Saved data entries
Content starts
/-- **The residual in the norm of `Y`.** For `0 ≤ α ≤ 1`, `κ ≤ 1`, `A₀ ≥ 0`, `s₀ > 0`, `N ≥ 1`,
`|ρ'| ≤ R`, and every `t > 0`:
`t^{1-α}‖F(t)‖_∞ + t^{3/2-α}[DF(t)∘proj]_κ ≤ A₀ R s₀^{-α} (2 + 200 s₀^{1/2} N^{1+κ})`
(`F(t) = 0` unless `t ∈ [s₀, 2s₀]`, where `|g(t)| ≤ 2πN A₀ R/s₀`, `‖Φ_N‖ ≤ (2πN)⁻¹`,
`[DΦ_N∘proj]_κ ≤ (2π+2)N^κ`). [folklore] -/
theorem residual_le {N : ℕ} (hN : 0 < N) {A₀ s₀ R : ℝ} (hA : 0 ≤ A₀) (hs : 0 < s₀)
    (hR : ∀ x, |bumpDeriv x| ≤ R) {α : ℝ} (hα0 : 0 ≤ α) (hα1 : α ≤ 1) {κ : ℝ≥0} (hκ : κ ≤ 1)
    {t : ℝ} (ht : 0 < t) :
    ENNReal.ofReal (t ^ (1 - α)) * eSupNorm (res N A₀ s₀ t) +
        ENNReal.ofReal (t ^ (3 / 2 - α)) *
          eHolderNorm κ (iteratedFDeriv ℝ 1 (lift (res N A₀ s₀ t))) ≤
      ENNReal.ofReal (A₀ * R * s₀ ^ (-α) *
        (2 + 200 * (s₀ ^ (1 / 2 : ℝ) * (N : ℝ) ^ (1 + (κ : ℝ))))) := by
  have hN' : (0 : ℝ) < N := Nat.cast_pos.2 hN
  have hR0 : 0 ≤ R := (abs_nonneg _).trans (hR 0)
  by_cases hts : s₀ ≤ t ∧ t ≤ 2 * s₀
  swap
  · -- outside the pulse the residual vanishes
    have hsrc : src N A₀ s₀ t = 0 := by
      rcases not_and_or.1 hts with h1 | h2
      · exact src_of_lt N A₀ hs (not_le.1 h1)
      · exact src_of_gt N A₀ hs (not_le.1 h2)
    have h1 : eSupNorm (res N A₀ s₀ t) ≤ 0 := by
      refine (eSupNorm_le_ofReal (M := 0) fun x => ?_).trans (by simp)
      rw [res_apply, hsrc, zero_smul, norm_zero]
    have h2 : eHolderNorm κ (iteratedFDeriv ℝ 1 (lift (res N A₀ s₀ t))) = 0 := by
      rw [iteratedFDeriv_one_lift_res, hsrc, zero_smul, eHolderNorm_zero]
    rw [h2, mul_zero, add_zero]
    calc ENNReal.ofReal (t ^ (1 - α)) * eSupNorm (res N A₀ s₀ t)
        ≤ ENNReal.ofReal (t ^ (1 - α)) * 0 := mul_le_mul' le_rfl h1
      _ = 0 := mul_zero _
      _ ≤ _ := bot_le
  obtain ⟨ht1, ht2⟩ := hts
  -- sizes during the pulse
  have hsrc : |src N A₀ s₀ t| ≤ 2 * Real.pi * N * A₀ * (R / s₀) := by
    have h := abs_src_le N hA hs hR t
    have hd : decay N t ≤ 1 := decay_le_one N ht.le
    have h0 : 0 ≤ 2 * Real.pi * N * A₀ * (R / s₀) := by positivity
    calc |src N A₀ s₀ t| ≤ 2 * Real.pi * N * A₀ * (R / s₀) * decay N t := h
      _ ≤ 2 * Real.pi * N * A₀ * (R / s₀) * 1 := mul_le_mul_of_nonneg_left hd h0
      _ = _ := mul_one _
  have hE1 := eSupNorm_res_le hN A₀ s₀ t
  have hE2 : eHolderNorm κ (iteratedFDeriv ℝ 1 (lift (res N A₀ s₀ t))) ≤
      ENNReal.ofReal (|src N A₀ s₀ t| * ((2 * Real.pi + 2) * (N : ℝ) ^ (κ : ℝ))) := by
    rw [iteratedFDeriv_one_lift_res, eHolderNorm_smul, ENNReal.ofReal_mul (abs_nonneg _),
      ← ENNReal.ofReal_coe_nnreal, coe_nnnorm, Real.norm_eq_abs]
    exact mul_le_mul' le_rfl (eHolderNorm_iteratedFDeriv_one_lift_tpot_le hN hκ)
  -- reduce to a real inequality
  have hpos1 : 0 ≤ t ^ (1 - α) := Real.rpow_nonneg ht.le _
  have hpos2 : 0 ≤ t ^ (3 / 2 - α) := Real.rpow_nonneg ht.le _
  have hq1 : 0 ≤ |src N A₀ s₀ t| * (1 / (2 * Real.pi * N)) := by positivity
  have hq2 : 0 ≤ |src N A₀ s₀ t| * ((2 * Real.pi + 2) * (N : ℝ) ^ (κ : ℝ)) := by positivity
  calc ENNReal.ofReal (t ^ (1 - α)) * eSupNorm (res N A₀ s₀ t) +
        ENNReal.ofReal (t ^ (3 / 2 - α)) * eHolderNorm κ (iteratedFDeriv ℝ 1 (lift (res N A₀ s₀ t)))
      ≤ ENNReal.ofReal (t ^ (1 - α)) * ENNReal.ofReal (|src N A₀ s₀ t| * (1 / (2 * Real.pi * N))) +
        ENNReal.ofReal (t ^ (3 / 2 - α)) *
          ENNReal.ofReal (|src N A₀ s₀ t| * ((2 * Real.pi + 2) * (N : ℝ) ^ (κ : ℝ))) :=
        add_le_add (mul_le_mul' le_rfl hE1) (mul_le_mul' le_rfl hE2)
    _ = ENNReal.ofReal (t ^ (1 - α) * (|src N A₀ s₀ t| * (1 / (2 * Real.pi * N))) +
          t ^ (3 / 2 - α) * (|src N A₀ s₀ t| * ((2 * Real.pi + 2) * (N : ℝ) ^ (κ : ℝ)))) := by
        rw [← ENNReal.ofReal_mul hpos1, ← ENNReal.ofReal_mul hpos2,
          ← ENNReal.ofReal_add (mul_nonneg hpos1 hq1) (mul_nonneg hpos2 hq2)]
    _ ≤ _ := ENNReal.ofReal_le_ofReal ?_
  -- the real inequality
  have hS : |src N A₀ s₀ t| ≤ 2 * Real.pi * N * A₀ * (R / s₀) := hsrc
  -- first term
  have hT1 : t ^ (1 - α) * (|src N A₀ s₀ t| * (1 / (2 * Real.pi * N))) ≤ 2 * (A₀ * R * s₀ ^ (-α)) := by
    have h1 : t ^ (1 - α) ≤ 3 * s₀ ^ (1 - α) :=
      (Real.rpow_le_rpow ht.le ht2 (by linarith)).trans (two_mul_rpow_le hs.le (by linarith))
    have h1' : t ^ (1 - α) ≤ 2 * s₀ ^ (1 - α) := by
      refine (Real.rpow_le_rpow ht.le ht2 (by linarith)).trans ?_
      rw [Real.mul_rpow (by norm_num) hs.le]
      refine mul_le_mul_of_nonneg_right ?_ (Real.rpow_nonneg hs.le _)
      calc (2 : ℝ) ^ (1 - α) ≤ 2 ^ (1 : ℝ) := Real.rpow_le_rpow_of_exponent_le (by norm_num) (by linarith)
        _ = 2 := Real.rpow_one _
    have h2 : |src N A₀ s₀ t| * (1 / (2 * Real.pi * N)) ≤ A₀ * (R / s₀) := by
      calc |src N A₀ s₀ t| * (1 / (2 * Real.pi * N)) ≤ 2 * Real.pi * N * A₀ * (R / s₀) * (1 / (2 * Real.pi * N)) :=
            mul_le_mul_of_nonneg_right hS (by positivity)
        _ = A₀ * (R / s₀) := by field_simp
    have h3 : s₀ ^ (1 - α) * (R / s₀) = R * s₀ ^ (-α) := by
      have e1 : s₀ ^ (1 - α) = s₀ * s₀ ^ (-α) := by
        rw [show (1 - α) = 1 + (-α) by ring, Real.rpow_add hs, Real.rpow_one]
      rw [e1]
      field_simp
    calc t ^ (1 - α) * (|src N A₀ s₀ t| * (1 / (2 * Real.pi * N)))
        ≤ (2 * s₀ ^ (1 - α)) * (A₀ * (R / s₀)) :=
          mul_le_mul h1' h2 hq1 (by positivity)
      _ = 2 * A₀ * (s₀ ^ (1 - α) * (R / s₀)) := by ring
      _ = 2 * (A₀ * R * s₀ ^ (-α)) := by rw [h3]; ring
  -- second term
  have hT2 : t ^ (3 / 2 - α) * (|src N A₀ s₀ t| * ((2 * Real.pi + 2) * (N : ℝ) ^ (κ : ℝ))) ≤
      200 * (A₀ * R * s₀ ^ (-α)) * (s₀ ^ (1 / 2 : ℝ) * (N : ℝ) ^ (1 + (κ : ℝ))) := by
    have h1 : t ^ (3 / 2 - α) ≤ 3 * s₀ ^ (3 / 2 - α) :=
      (Real.rpow_le_rpow ht.le ht2 (by linarith)).trans (two_mul_rpow_le hs.le (by linarith))
    have h2 : |src N A₀ s₀ t| * ((2 * Real.pi + 2) * (N : ℝ) ^ (κ : ℝ)) ≤
        2 * Real.pi * N * A₀ * (R / s₀) * ((2 * Real.pi + 2) * (N : ℝ) ^ (κ : ℝ)) :=
      mul_le_mul_of_nonneg_right hS (by positivity)
    have h3 : s₀ ^ (3 / 2 - α) * (R / s₀) = R * s₀ ^ (-α) * s₀ ^ (1 / 2 : ℝ) := by
      have e1 : s₀ ^ (3 / 2 - α) = s₀ * s₀ ^ (-α) * s₀ ^ (1 / 2 : ℝ) := by
        rw [show (3 / 2 - α) = 1 + (-α) + 1 / 2 by ring, Real.rpow_add hs, Real.rpow_add hs,
          Real.rpow_one]
      rw [e1]
      field_simp
    have h4 : (N : ℝ) * (N : ℝ) ^ (κ : ℝ) = (N : ℝ) ^ (1 + (κ : ℝ)) := by
      rw [Real.rpow_add hN', Real.rpow_one]
    have hπ : 2 * Real.pi * (2 * Real.pi + 2) * 3 ≤ 200 := by
      nlinarith [Real.pi_lt_d2, Real.pi_pos]
    have hX : 0 ≤ A₀ * R * s₀ ^ (-α) * (s₀ ^ (1 / 2 : ℝ) * (N : ℝ) ^ (1 + (κ : ℝ))) := by positivity
    calc t ^ (3 / 2 - α) * (|src N A₀ s₀ t| * ((2 * Real.pi + 2) * (N : ℝ) ^ (κ : ℝ)))
        ≤ (3 * s₀ ^ (3 / 2 - α)) * (2 * Real.pi * N * A₀ * (R / s₀) * ((2 * Real.pi + 2) * (N : ℝ) ^ (κ : ℝ))) :=
          mul_le_mul h1 h2 hq2 (by positivity)
      _ = (2 * Real.pi * (2 * Real.pi + 2) * 3) * (A₀ * (s₀ ^ (3 / 2 - α) * (R / s₀)) *
            ((N : ℝ) * (N : ℝ) ^ (κ : ℝ))) := by ring
      _ = (2 * Real.pi * (2 * Real.pi + 2) * 3) *
            (A₀ * R * s₀ ^ (-α) * (s₀ ^ (1 / 2 : ℝ) * (N : ℝ) ^ (1 + (κ : ℝ)))) := by
          rw [h3, h4]; ring
      _ ≤ 200 * (A₀ * R * s₀ ^ (-α) * (s₀ ^ (1 / 2 : ℝ) * (N : ℝ) ^ (1 + (κ : ℝ)))) :=
          mul_le_mul_of_nonneg_right hπ hX
      _ = _ := by ring
  calc t ^ (1 - α) * (|src N A₀ s₀ t| * (1 / (2 * Real.pi * N))) +
        t ^ (3 / 2 - α) * (|src N A₀ s₀ t| * ((2 * Real.pi + 2) * (N : ℝ) ^ (κ : ℝ)))
      ≤ 2 * (A₀ * R * s₀ ^ (-α)) + 200 * (A₀ * R * s₀ ^ (-α)) * (s₀ ^ (1 / 2 : ℝ) * (N : ℝ) ^ (1 + (κ : ℝ))) :=
        add_le_add hT1 hT2
    _ = A₀ * R * s₀ ^ (-α) * (2 + 200 * (s₀ ^ (1 / 2 : ℝ) * (N : ℝ) ^ (1 + (κ : ℝ)))) := by ring
import Summits.Ventures.YMGap.RobustBall.Defs
import Summits.Ventures.YMGap.RobustBall.TermPerturbation
import HarnessLib

/-!
# YM3IR / ReceiverWitness — the RECEIVER's half of the A3 port lemma (M4): (R1) oscillation and (R2) Cauchy–Schwarz Lipschitz witnesses, (R3) the currency-free load doors

HONEST FRAMING (cell pub-ymgap, track Y4 / YM3-IR, seat ym3ir-theory-2; label K = kernel bookkeeping; tree edition, g44,
2026-08-24, of the farm-checked HOME scratches `HOME/ym3ir/lean/ReceiverSketch-theory2.scratch.lean` v2 sha16 d33c0d712009dc35
§§1–2 and `SteinerCurrency-theory2.scratch.lean` v1.2 sha16 605f8fc0f6b92b6e §7, stated directly over track Y2's objects).
Lead ruling R334 (A3 receiver-port ruling), D1: port file M4 `YM3IR/ReceiverWitness.lean` = the CURRENCY-FREE Cauchy half,
owner theory-2; D3 = YES option (St) (no connectivity hypothesis (E2) in the port); D4 = ∃-form.  This file contains NO
conjecture name, NO `sorry`, NO axiom beyond the standard three, defines nothing under `RobustBall/` (track Y2's
`Perturbation`, `LoadWitness`, `InBall`, `ClusterDomain` are imported READ-ONLY) and claims NO mass gap, NO continuum limit,
NO part of Bałaban's theorems and NO membership of any ultraviolet output in any ball: hypothesis (E1) below (a UNIFORM
complex analyticity radius `r` around EVERY real configuration, with sup bounds `M_X`) is exactly what a printed
renormalisation-group output does NOT supply as stated (INTERFACE-MEMO-theory2.md M1), and the smallness of the weighted
sums `η, η₁` inside track Y2's certified radii is the crossover question (words in print).  A typed DICTIONARY only.

* §1 (R1) `oscOfSup W`: sup norms give the oscillation witness `2‖W_X‖_∞ 𝟙[e ∈ links X]`; `receiverWitness W lip hlip :
  LoadWitness W` packages it with ANY Lipschitz witness.  §2 (R2) `dist_le_of_differentiableOn_ball` (Schwarz on the complex
  line through the centre: holomorphic, bounded by `M` on `ball c R` ⇒ `dist (F z) (F c) ≤ (2M/R) dist z c`); hence (E1) makes
  `lipOfAnalytic M r X = (2M_X/r) 𝟙[y ∈ links X]` an `IsLipBound suFrobDist` witness of every activity (`isLipBound_lipOfAnalytic`;
  `ρ` `1`-Lipschitz into `(M_N(ℂ), ‖·‖_F)` — equality for the defining representation, `dist_fundamentalRep_eq`).
* §3 (R3) LOAD DOORS, currency-free: such a witness (`osc ≤ 2M`, `lip = 2M/r` on the links of each support) and a weight `ω`
  DOMINATING the diameter weight on the support, `M S ≠ 0 → e^{κ diam S} ≤ A ω S`, with per-SITE sums `∑_{S ∋ y} M_S ω(S) ≤ η`,
  `∑_{S ∋ y} M_S |S| ω(S) ≤ η₁`, give `InBall κ (2Aη) ((2d/r) A η₁)` (`inBall_of_dominatedData`); (β) an AFFINE DIAMETER BOUND
  `diam S ≤ s S + a`, rates `0 ≤ κ_b ≤ κ_s`, weight `e^{κ_s s S}`: rider `e^{κ_b a}` on both radii (`inBall_of_affineDiamData`);
  (δ) the ℕ-shape `diam S ≤ (t S − 1) + (c − 1)` exactly as the SENDER's re-indexing half delivers it at block scale `c`
  (`YM3IR/Reindex.lean`, seat ym3ir-theory-1 — not imported; the halves meet at HYPOTHESES) (`inBall_of_natAffineDiamData`).
* §4 END TO END at the receiver's scale: (E1) + an affine diameter bound on the support + the two weighted sums ⇒
  `W ∈ ClusterDomain κ_b (2 e^{κ_b a} η) ((2d/r) e^{κ_b a} η₁)` (`mem_clusterDomain_of_analytic_affineDiam`).

NOT HERE: the Steiner size `steinerCard` (the CURRENCY of option (St)) and the (St) corollary for the re-indexed sender
(`YM3IR/Reindex*.lean`, theory-1's pen; check record `HOME/ym3ir/lean/D3PortJoint-monolith-theory2.check.lean` §J).
-/

noncomputable section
Content ends
Work task: Every line holding the string "lean" should be copied here, so please find those lines in the data.

Exercise result:
2026-08-24, of the farm-checked HOME scratches `HOME/ym3ir/lean/ReceiverSketch-theory2.scratch.lean` v2 sha16 d33c0d712009dc35
§§1–2 and `SteinerCurrency-theory2.scratch.lean` v1.2 sha16 605f8fc0f6b92b6e §7, stated directly over track Y2's objects).
Lead ruling R334 (A3 receiver-port ruling), D1: port file M4 `YM3IR/ReceiverWitness.lean` = the CURRENCY-FREE Cauchy half,
  (`YM3IR/Reindex.lean`, seat ym3ir-theory-1 — not imported; the halves meet at HYPOTHESES) (`inBall_of_natAffineDiamData`).
(`YM3IR/Reindex*.lean`, theory-1's pen; check record `HOME/ym3ir/lean/D3PortJoint-monolith-theory2.check.lean` §J).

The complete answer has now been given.